Owner: Hector Trevino
Born in Chicago, Ill., Hector Trevino, grew up in a small town in northern Mexico called Linares. It's about 90 minutes from Monterrey and just about as close to Texas.
In the mid-1980s, Trevino (Tre-BE-neyo) decided to return to America. He started in Houston with a tacoria (taco stand). Within six months, though, several of his customer's vanished. When they returned, they told tales of inedible tortillas in Atlanta.
Trevino decided to find out for himself. He took 40 cases of what he calls table tortillas ("They puff when you cook them," he says. They're not like American chips) and sold them all within four hours.
Pretty soon, he was in the wholesale food business -- driving back and forth to the Mexican border and returning to Atlanta to sell his products to small grocery stores.
But, he says, he found himself in a situation where too many customers owed him money. And, that, he says, is how he got into the restaurant business.
One man who owed him money paid his debt with a restaurant. Today, the Trevino family owns a handful of restaurants in Atlanta and Charlotte.
He was drawn to Charlotte by a friend from Linares who wanted to partner with him on a restaurant. The friend named the restaurant, decided it wasn't the business for him then sold to Trevino.
That suits Trevino just fine, he says, adding that Charlotte is a good city for Hispanics because the officials are kind and the economy is doing a little bit better here than in other cities.
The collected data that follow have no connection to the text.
/-- **Uniqueness for the hard-core class on a CONNECTED free region** (component-wise Perron–Frobenius,
assembled from Stubs 0, 5b, 6, 14–20 of line `Sketch`): for `v = ⊤` on `[0,b]`, `v ≤ C` beyond `b`,
`N ≥ 1`, `L > 0`, `E₀ < ⊤`, and a path-connected free region `{all pairs > b} ∩ Λ_L^N`, the closed-form
ground state is unique up to phase. [cite: ReedSimonIV1978, §XIII.12 Thms XIII.44–47] -/
theorem hasUniqueGroundState_hardCore_of_joined :
    ∀ (hpos : (∀ (N : ℕ) (L b : ℝ), 0 < L → 0 ≤ b → ∀ (k : ℕ) (Z : ℕ → Config N) (m : ℝ), 0 < k → 0
    < m → (∀ l : ℕ, l ≤ k → Z l ∈ boxN N L) → (∀ l : ℕ, l < k → ∀ θ : ℝ, θ ∈ Set.Icc (0 : ℝ) 1 → ∀ i
    j : Fin N, i ≠ j → b + 2 * m ≤ ‖(1 - θ) • (Z l i - Z l j) + θ • (Z (l + 1) i - Z (l + 1) j)‖) →
    ∀ A : Set (Config N), MeasurableSet A → (∀ δ : ℝ, 0 < δ → 0 < volume (A ∩ {W : Config N | ∀ i c,
    |W i c - Z k i c| < δ})) → ∀ C : ℝ≥0, ∃ c : ℝ, 0 < c ∧ ∃ δ₀ : ℝ, 0 < δ₀ ∧ ∀ w : ℝ → ℝ≥0∞,
    Measurable w → (∀ s : ℝ, b + m ≤ s → w s ≤ C) → ∀ Y' : Config N, (∀ i c, |Y' i c - Z 0 i c| ≤
    δ₀) → c ≤ ((fkReal w L 1)^[k]) (A.indicator fun _ => (1 : ℝ)) Y') → ∀ (N : ℕ) (v : ℝ → ℝ≥0∞) (L
    b : ℝ) (C : ℝ≥0), 1 ≤ N → 0 < L → 0 < b → Measurable v → (∀ s : ℝ, s ∈ Set.Icc 0 b → v s = ⊤) →
    (∀ s : ℝ, b < s → v s ≤ C) → (⨆ n : ℕ, groundStateEnergy (fun r => min (v r) (n : ℝ≥0∞)) N L =
    groundStateEnergy v N L) → ∀ S : Set (Config N), MeasurableSet S → S ⊆ {Z : Config N | Z ∈ boxN
    N L ∧ ∀ i j : Fin N, i ≠ j → b < dist (Z i) (Z j)} → (∀ X ∈ S, ∀ Y ∈ S, ∃ (k : ℕ) (Z : ℕ →
    Config N) (m : ℝ), Z 0 = X ∧ Z k = Y ∧ 0 < m ∧ (∀ l : ℕ, l ≤ k → Z l ∈ boxN N L) ∧ ∀ l : ℕ, l <
    k → ∀ θ : ℝ, θ ∈ Set.Icc (0 : ℝ) 1 → ∀ i j : Fin N, i ≠ j → b + 2 * m ≤ ‖(1 - θ) • (Z l i - Z l
    j) + θ • (Z (l + 1) i - Z (l + 1) j)‖) → (∀ Ψ : Config N → ℂ, IsGroundState v L Ψ → ∀ᵐ X :
    Config N, X ∉ S → Ψ X = 0) → ∀ Ψ₀ : Config N → ℝ, (∀ X, 0 ≤ Ψ₀ X) → IsGroundState v L (fun X =>
    (Ψ₀ X : ℂ)) → ∀ᵐ X : Config N, X ∈ S → 0 < Ψ₀ X) (N : ℕ) (v : ℝ → ℝ≥0∞) (L b : ℝ) (C : ℝ≥0) (hN
    : 1 ≤ N) (hL : 0 < L) (hb : 0 < b) (hv : Measurable v) (hcore : ∀ s : ℝ, s ∈ Set.Icc 0 b → v s =
    ⊤) (htail : ∀ s : ℝ, b < s → v s ≤ C) (hconn : ∀ X ∈ {Z : Config N | Z ∈ boxN N L ∧ ∀ i j : Fin
    N, i ≠ j → b < dist (Z i) (Z j)}, ∀ Y ∈ {Z : Config N | Z ∈ boxN N L ∧ ∀ i j : Fin N, i ≠ j → b
    < dist (Z i) (Z j)}, JoinedIn {Z : Config N | Z ∈ boxN N L ∧ ∀ i j : Fin N, i ≠ j → b < dist (Z
    i) (Z j)} X Y) (hE : groundStateEnergy v N L ≠ ⊤), HasUniqueGroundState v N L := by
  intro hpos N v L b C hN hL hb hv hcore htail hconn hE
  have hSm : MeasurableSet
      {Z : Config N | Z ∈ boxN N L ∧ ∀ i j : Fin N, i ≠ j → b < dist (Z i) (Z j)} :=
    (isOpen_free N L b).measurableSet
  refine stub_uniqueOfPosOn stub_lincombGroundState N v L _ hSm
    (stub_existsNonnegGroundState stub_compactness N v L hE)
    (stub_vanishOffFree N v L b hb hcore) ?_
  intro Ψ₀ hΨ₀ hGS
  refine hpos (stub_chainedTube stub_localTubeCore) N v L b C hN hL hb hv hcore htail
    (groundStateEnergy_trunc_iSup_hardCore N v L b C hN hL hb hv hcore htail) _ hSm subset_rfl ?_
    (stub_vanishOffFree N v L b hb hcore) Ψ₀ hΨ₀ hGS
  intro X hX Y hY
  exact stub_polygonalChain N L b X Y (hconn X hX Y hY)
He says one of the secrets to his success is remaining true to his roots. His restaurants feature dishes from northern Mexico, whereas, he says, most other Mexican restaurants are Americanized (too much cheese) or they only feature dishes from southern Mexico.
One of the most popular menu items at Linares is Queso Flameado, or flaming cheese. It's a simple dish, really: Queso (cheese) mixed with chorizo (sausage) and served on a plate too hot to handle.
Another favorite are their stuffed peppers. Unlike other places, where, Trevino says, the peppers include seeds and are full of cheese, his are authentic to northern Mexico.
In addition to de-seeding the poblano peppers (a chile pepper, not a green pepper), they are smoked and then peeled. The stuffing includes ground beef, carrots, dried potatoes and an egg mix.
With so much to do to manage his business, Trevino says he couldn't do it without his employees. "I consider them my family," he says.